### TASK DETAILS
From the entries that follow, gather each line holding the word "change".

### INFORMATION SUPPLIED
import Literature.NumberTheory.Automorphic.UnitaryGroupLineUnipotentTwo
import Literature.NumberTheory.Automorphic.UnitaryGroupRationalBorelCoveringWeights
import HarnessLib

/-!
# The Haar mass of a strict fundamental set of `N(F)` in the line `N(𝔸_F) ≤ B(𝔸_F)` of `U(J₂)` is positive and finite
(Rogawski, *Automorphic Representations of Unitary Groups in Three Variables* (1990), §2.1 (p. 11) and §7.3 (pp. 96–98):
`N(F)∖N(𝔸_F)` is compact — «`m(N∖𝐍) = 1`» is a legitimate normalisation, for `G = U(3)`, `U(2)`, `U(2) × U(1)` alike;
Arthur, *A trace formula for reductive groups I*, Duke Math. J. 45 (1978), §1; Cassels–Fröhlich (1967), Ch. II §14 for the
compactness of `F∖𝔸_F`.)

Topic `NumberTheory/Automorphic`; namespace `Literature.NumberTheory.Automorphic.UnitaryGroup`. THEOREMS ONLY over
accepted tree modules (no definition, no named fact, no instance, no notation, no `sorry`). H-side copy at `N = 2` (cell
`pub/hodgecm-mathlib`, crux H413, census `CENSUS-LAWS-Hside` §3 (σ-u), row (S)_two) of ★ (S)
`UnitaryGroupUnipotentStrictFundamentalSetMass` (typed at `N = 3` over the Heisenberg box): the factor `μ_N(Ω)` that ★
(C-G)_two `exists_weight_torus_kAverage_of_unipotent_invariant_two` (`UnitaryGroupUnipotentInvariantUnfoldingTwo`) keeps
VISIBLE — for a measurable STRICT fundamental set `Ω ⊆ unipotentInBorel F E c 2` of `N(F)_N` (every orbit meets `Ω`
exactly once; such an `Ω` exists, ★ `exists_measurableSet_existsUnique_smul_mem_unipotentInBorel`, every `N`) and ANY Haar
measure `μ_N` of `N(𝔸_F) ≤ B(𝔸_F)` — is POSITIVE and FINITE, so it cancels from the (σ-u) head of `U(J₂)` (Rogawski
Prop. 7.3.1) exactly as «`m(N∖𝐍) = 1`» does in print.

PROOF (definition-free). Transport `μ_N` along the tautological topological isomorphism `N(𝔸_F) = adelicUnipotent F E c 2
≃ₜ* unipotentInBorel F E c 2` (the same adelic points viewed inside `B(𝔸_F)`; built INSIDE the proof, no `def`) to a Haar
measure `ν` of `adelicUnipotent F E c 2`; there the preimage of `Ω` is an a.e. fundamental domain of `N(F) = rationalUnipotent`
(strictness transports), so its `ν`-mass equals that of the LINE BOX `n(𝓕⁻)` (★ H-B1
`isFundamentalDomain_image_traceZeroFundamentalDomain_two`, Mathlib `IsFundamentalDomain.measure_eq`), which is finite (★
`measure_image_traceZeroFundamentalDomain_lt_top_two`) — and non-zero because a fundamental domain of a countable group in a
space with a non-zero invariant measure has positive mass (Mathlib `IsFundamentalDomain.measure_ne_zero`).

* `measure_strictFundamentalSet_unipotent_ne_zero_and_lt_top_two` — **`μ_N(Ω) ≠ 0 ∧ μ_N(Ω) < ∞`**;
  `measure_strictFundamentalSet_unipotent_ne_zero_two`, `measure_strictFundamentalSet_unipotent_ne_top_two`,
  `measureReal_strictFundamentalSet_unipotent_pos_two` (`0 < μ_N.real Ω`, the invertible factor of ★ (C-G)_two (B));
* `exists_strictFundamentalSet_unipotent_two` — a measurable strict fundamental set `Ω` of `N(F)_N` in `N(𝔸_F) ≤ B(𝔸_F)`
  of `U(J₂)` EXISTS with `0 < μ_N(Ω) < ∞` for every Haar `μ_N` (the `(hΩ, hΩu)` data of ★ (C-G)_two, packaged).

HC_CM is proved only modulo the 7 printed citations until rung 0 closes — nothing here bears on a summit statement.

## References
* J. D. Rogawski, *Automorphic Representations of Unitary Groups in Three Variables*, Ann. of Math. Stud. 123 (1990),
  §2.1 (p. 11), §7.3 (pp. 96–98) [Rogawski1990].
* J. Arthur, *A trace formula for reductive groups I*, Duke Math. J. 45 (1978), §1 [Arthur1978TraceFormulaI].
* J. W. S. Cassels, A. Fröhlich (eds.), *Algebraic Number Theory* (1967), Ch. II §14 [CasselsFrohlichANT1967].
-/

set_option autoImplicit false

noncomputable section

open MeasureTheory MeasureTheory.Measure Set NumberField IsDedekindDomain
open scoped ENNReal NNReal Pointwise

namespace Literature.NumberTheory.Automorphic

namespace UnitaryGroup

variable {F E : Type} [Field F] [NumberField F] [Field E] [NumberField E] [Algebra F E]
  {c : E ≃ₐ[F] E}

variable [MeasurableSpace (quasiSplit F E c 2).Adelic] [BorelSpace (quasiSplit F E c 2).Adelic]

/-! ## §1 `0 < μ_N(Ω) < ∞` for a strict fundamental set of `N(F)_N` in the line `N(𝔸_F) ≤ B(𝔸_F)` of `U(J₂)` -/

/-- **THE HAAR MASS OF A STRICT FUNDAMENTAL SET OF `N(F)_N` IN `N(𝔸_F) ≤ B(𝔸_F)` OF `U(J₂)` IS POSITIVE AND FINITE.**
For the quasi-split `U(J₂)` (`c² = 1`), any Haar measure `μ_N` of `N(𝔸_F) = unipotentInBorel F E c 2` and any measurable
`Ω ⊆ N(𝔸_F)` meeting every `N(F)_N`-orbit exactly once: `μ_N(Ω) ≠ 0` and `μ_N(Ω) < ∞` — `N(F)∖N(𝔸_F) ≅ E⁻∖𝔸_E⁻` is
compact of positive covolume («`m(N∖𝐍) = 1`»). [cite: Rogawski1990, §2.1 (p. 11)] [cite: Rogawski1990, §7.3 (pp. 96–98)]
[cite: Arthur1978TraceFormulaI, §1] -/
theorem measure_strictFundamentalSet_unipotent_ne_zero_and_lt_top_two (hc : c * c = 1)
    (μN : Measure (unipotentInBorel F E c 2)) [μN.IsHaarMeasure]
    {Ω : Set (unipotentInBorel F E c 2)} (hΩ : MeasurableSet Ω)
    (hΩu : ∀ n : unipotentInBorel F E c 2,
      ∃! ν : (((quasiSplit F E c 2).arithmeticSubgroup).subgroupOf (borelAdelic F E c 2)).subgroupOf
        (unipotentInBorel F E c 2), ν • n ∈ Ω) :
    μN Ω ≠ 0 ∧ μN Ω < ⊤ := by
  -- structure
  haveI : LocallyCompactSpace (AdeleRing (𝓞 E) E) := locallyCompactSpace_adeleRing' E
  letI : MeasurableSpace (AdeleRing (𝓞 E) E) := borel _
  haveI : BorelSpace (AdeleRing (𝓞 E) E) := ⟨rfl⟩
  haveI : BorelSpace (borelAdelic F E c 2) := Subtype.borelSpace _
  haveI : BorelSpace (unipotentInBorel F E c 2) := Subtype.borelSpace _
  letI : MeasurableSpace (adelicUnipotent F E c 2) := borel _
  haveI : BorelSpace (adelicUnipotent F E c 2) := ⟨rfl⟩
  haveI : LocallyCompactSpace (adelicUnipotent F E c 2) := locallyCompactSpace_adelicUnipotent_two
  -- the tautological isomorphism `adelicUnipotent ≃ₜ* unipotentInBorel` (no `def`: a local term)
  let e₀ : adelicUnipotent F E c 2 ≃* unipotentInBorel F E c 2 :=
    { toFun := fun u => ⟨⟨(u : (quasiSplit F E c 2).Adelic), adelicUnipotent_le_borelAdelic u.2⟩, u.2⟩
      invFun := fun v => ⟨((v : borelAdelic F E c 2) : (quasiSplit F E c 2).Adelic), v.2⟩
      left_inv := fun _ => rfl
      right_inv := fun _ => rfl
      map_mul' := fun _ _ => rfl }
  have he₀c : Continuous e₀ := (continuous_subtype_val.subtype_mk _).subtype_mk _
  have he₀s : Continuous e₀.symm := (continuous_subtype_val.comp continuous_subtype_val).subtype_mk _
  let e : adelicUnipotent F E c 2 ≃ₜ* unipotentInBorel F E c 2 :=
    { e₀ with continuous_toFun := he₀c, continuous_invFun := he₀s }
  have hec : Continuous e := he₀c
  have hes : Continuous e.symm := he₀s
  -- transport `μ_N` to a Haar measure `ν` of `adelicUnipotent`
  set ν : Measure (adelicUnipotent F E c 2) := μN.map e.symm with hν
  haveI : ν.IsHaarMeasure := e.symm.isHaarMeasure_map μN
  have hpre : (e.symm : unipotentInBorel F E c 2 → adelicUnipotent F E c 2) ⁻¹' ((e : adelicUnipotent F E c 2 →
      unipotentInBorel F E c 2) ⁻¹' Ω) = Ω := by
    ext n
    simp only [Set.mem_preimage]
    exact Iff.of_eq (congrArg (· ∈ Ω) (e.apply_symm_apply n))
  have hΩ' : MeasurableSet ((e : adelicUnipotent F E c 2 → unipotentInBorel F E c 2) ⁻¹' Ω) :=
    hΩ.preimage hec.measurable
  have hνΩ : ν ((e : adelicUnipotent F E c 2 → unipotentInBorel F E c 2) ⁻¹' Ω) = μN Ω := by
    rw [hν, Measure.map_apply hes.measurable hΩ', hpre]
  -- the action of `N(F) = rationalUnipotent` on `N(𝔸_F)`: measurable, measure-preserving, countable
  haveI : MeasurableConstSMul (rationalUnipotent F E c 2) (adelicUnipotent F E c 2) :=
    ⟨fun γ => (continuous_const.mul continuous_id).measurable⟩
  haveI : SMulInvariantMeasure (rationalUnipotent F E c 2) (adelicUnipotent F E c 2) ν :=
    ⟨fun γ s _hs => by
      rw [show (fun u : adelicUnipotent F E c 2 => γ • u) ⁻¹' s =
          (fun u : adelicUnipotent F E c 2 => ((γ : adelicUnipotent F E c 2)) * u) ⁻¹' s from rfl,
        measure_preimage_mul]⟩
  haveI : Countable (rationalUnipotent F E c 2) := by
    haveI : Countable (quasiSplit F E c 2).arithmeticSubgroup := by
      haveI : Countable E := NumberField.countable' (K := E)
      haveI : Countable (Matrix (Fin 2) (Fin 2) E) := inferInstanceAs (Countable (Fin 2 → Fin 2 → E))
      haveI : Countable (GL (Fin 2) E) := Units.val_injective.countable
      haveI : Countable (quasiSplit F E c 2).Rational :=
        inferInstanceAs (Countable (rational F E c 2 ((StdForm.antidiagonal 2).over E)))
      exact (Set.countable_range _).to_subtype
    have h1 : Function.Injective fun γ : rationalUnipotent F E c 2 =>
        (⟨((γ : adelicUnipotent F E c 2) : (quasiSplit F E c 2).Adelic), γ.2⟩ :
          (quasiSplit F E c 2).arithmeticSubgroup) := fun a a' h =>
      Subtype.ext (Subtype.ext (congrArg
        (fun z : (quasiSplit F E c 2).arithmeticSubgroup => (z : (quasiSplit F E c 2).Adelic)) h))
    exact h1.countable
  -- strictness transports: `e ⁻¹' Ω` is a strict, hence a.e., fundamental domain of `N(F)`
  have hstrict : ∀ u : adelicUnipotent F E c 2, ∃! γ : rationalUnipotent F E c 2,
      γ • u ∈ (e : adelicUnipotent F E c 2 → unipotentInBorel F E c 2) ⁻¹' Ω := by
    intro u
    obtain ⟨γ, hγ, huniq⟩ := hΩu (e u)
    refine ⟨⟨e.symm (γ : unipotentInBorel F E c 2), γ.2⟩, ?_, ?_⟩
    · change e (e.symm (γ : unipotentInBorel F E c 2) * u) ∈ Ω
      rw [map_mul, ContinuousMulEquiv.apply_symm_apply]
      exact hγ
    · intro γ' hγ'
      have h := huniq ⟨e (γ' : adelicUnipotent F E c 2), γ'.2⟩ (by
        change ((⟨e (γ' : adelicUnipotent F E c 2), γ'.2⟩ : (((quasiSplit F E c 2).arithmeticSubgroup).subgroupOf
          (borelAdelic F E c 2)).subgroupOf (unipotentInBorel F E c 2)) : unipotentInBorel F E c 2) * e u ∈ Ω
        change e ((γ' : adelicUnipotent F E c 2) * u) ∈ Ω at hγ'
        rw [map_mul] at hγ'
        exact hγ')
      apply Subtype.ext
      change (γ' : adelicUnipotent F E c 2) = e.symm (γ : unipotentInBorel F E c 2)
      rw [← h]
      exact (e.symm_apply_apply _).symm
  have hFD : IsFundamentalDomain (rationalUnipotent F E c 2)
      ((e : adelicUnipotent F E c 2 → unipotentInBorel F E c 2) ⁻¹' Ω) ν :=
    IsFundamentalDomain.mk' hΩ'.nullMeasurableSet hstrict
  -- compare with the line box `n(𝓕⁻)` (★ H-B1)
  have hline := isFundamentalDomain_image_traceZeroFundamentalDomain_two (F := F) (E := E) (c := c) rfl rfl hc ν
  have hlt := measure_image_traceZeroFundamentalDomain_lt_top_two (F := F) (E := E) (c := c) rfl rfl hc ν
  have hne : ν ((e : adelicUnipotent F E c 2 → unipotentInBorel F E c 2) ⁻¹' Ω) ≠ 0 :=
    hFD.measure_ne_zero (NeZero.ne ν)
  rw [← hνΩ]
  exact ⟨hne, by rw [hFD.measure_eq hline]; exact hlt⟩

/-- `μ_N(Ω) ≠ 0` for a measurable strict fundamental set `Ω` of `N(F)_N` in `N(𝔸_F) ≤ B(𝔸_F)` of `U(J₂)`.
[cite: Rogawski1990, §2.1 (p. 11)] -/
theorem measure_strictFundamentalSet_unipotent_ne_zero_two (hc : c * c = 1)
    (μN : Measure (unipotentInBorel F E c 2)) [μN.IsHaarMeasure]
    {Ω : Set (unipotentInBorel F E c 2)} (hΩ : MeasurableSet Ω)
    (hΩu : ∀ n : unipotentInBorel F E c 2,
      ∃! ν : (((quasiSplit F E c 2).arithmeticSubgroup).subgroupOf (borelAdelic F E c 2)).subgroupOf
        (unipotentInBorel F E c 2), ν • n ∈ Ω) :
    μN Ω ≠ 0 :=
  (measure_strictFundamentalSet_unipotent_ne_zero_and_lt_top_two hc μN hΩ hΩu).1

/-- `μ_N(Ω) ≠ ∞` for a measurable strict fundamental set `Ω` of `N(F)_N` in `N(𝔸_F) ≤ B(𝔸_F)` of `U(J₂)` — the
integrability clause of ★ (C-G)_two (B) then drops `μ_N(Ω)` (Mathlib `integrable_smul_iff`). [cite: Rogawski1990, §2.1 (p. 11)] -/
theorem measure_strictFundamentalSet_unipotent_ne_top_two (hc : c * c = 1)
    (μN : Measure (unipotentInBorel F E c 2)) [μN.IsHaarMeasure]
    {Ω : Set (unipotentInBorel F E c 2)} (hΩ : MeasurableSet Ω)
    (hΩu : ∀ n : unipotentInBorel F E c 2,
      ∃! ν : (((quasiSplit F E c 2).arithmeticSubgroup).subgroupOf (borelAdelic F E c 2)).subgroupOf
        (unipotentInBorel F E c 2), ν • n ∈ Ω) :
    μN Ω ≠ ⊤ :=
  (measure_strictFundamentalSet_unipotent_ne_zero_and_lt_top_two hc μN hΩ hΩu).2.ne

/-- `0 < μ_N.real(Ω)` for a measurable strict fundamental set `Ω` of `N(F)_N` in `N(𝔸_F) ≤ B(𝔸_F)` of `U(J₂)` (so the
factor `μ_N.real Ω` of ★ (C-G)_two (B) is invertible). [cite: Rogawski1990, §2.1 (p. 11)] -/
theorem measureReal_strictFundamentalSet_unipotent_pos_two (hc : c * c = 1)
    (μN : Measure (unipotentInBorel F E c 2)) [μN.IsHaarMeasure]
    {Ω : Set (unipotentInBorel F E c 2)} (hΩ : MeasurableSet Ω)
    (hΩu : ∀ n : unipotentInBorel F E c 2,
      ∃! ν : (((quasiSplit F E c 2).arithmeticSubgroup).subgroupOf (borelAdelic F E c 2)).subgroupOf
        (unipotentInBorel F E c 2), ν • n ∈ Ω) :
    0 < μN.real Ω := by
  obtain ⟨h0, ht⟩ := measure_strictFundamentalSet_unipotent_ne_zero_and_lt_top_two hc μN hΩ hΩu
  exact ENNReal.toReal_pos h0 ht.ne

/-! ## §2 Existence, packaged: the `(Ω, hΩ, hΩu)` data of ★ (C-G)_two with its mass bounds -/

/-- **A MEASURABLE STRICT FUNDAMENTAL SET OF `N(F)_N` IN `N(𝔸_F) ≤ B(𝔸_F)` OF `U(J₂)` EXISTS, OF POSITIVE FINITE HAAR
MASS** for every Haar measure `μ_N` (★ `exists_measurableSet_existsUnique_smul_mem_unipotentInBorel` + §1) — the data
`(hΩ, hΩu)` of ★ `exists_weight_torus_kAverage_of_unipotent_invariant_two`, with «`m(N∖𝐍)`» a genuine positive real.
[cite: Rogawski1990, §2.1 (p. 11)] [cite: Rogawski1990, §7.3 (pp. 96–98)] [cite: Arthur1978TraceFormulaI, §1] -/
theorem exists_strictFundamentalSet_unipotent_two (hc : c * c = 1) :
    ∃ Ω : Set (unipotentInBorel F E c 2), MeasurableSet Ω ∧
      (∀ n : unipotentInBorel F E c 2,
        ∃! ν : (((quasiSplit F E c 2).arithmeticSubgroup).subgroupOf (borelAdelic F E c 2)).subgroupOf
          (unipotentInBorel F E c 2), ν • n ∈ Ω) ∧
      ∀ (μN : Measure (unipotentInBorel F E c 2)), μN.IsHaarMeasure → μN Ω ≠ 0 ∧ μN Ω < ⊤ := by
  obtain ⟨Ω, hΩ, hΩu⟩ := exists_measurableSet_existsUnique_smul_mem_unipotentInBorel (F := F) (E := E) (c := c) (N := 2)
  exact ⟨Ω, hΩ, hΩu, fun μN _ => measure_strictFundamentalSet_unipotent_ne_zero_and_lt_top_two hc μN hΩ hΩu⟩

end UnitaryGroup

end Literature.NumberTheory.Automorphic

end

### EXPECTED ANSWER
    · change e (e.symm (γ : unipotentInBorel F E c 2) * u) ∈ Ω
        change ((⟨e (γ' : adelicUnipotent F E c 2), γ'.2⟩ : (((quasiSplit F E c 2).arithmeticSubgroup).subgroupOf
        change e ((γ' : adelicUnipotent F E c 2) * u) ∈ Ω at hγ'
      change (γ' : adelicUnipotent F E c 2) = e.symm (γ : unipotentInBorel F E c 2)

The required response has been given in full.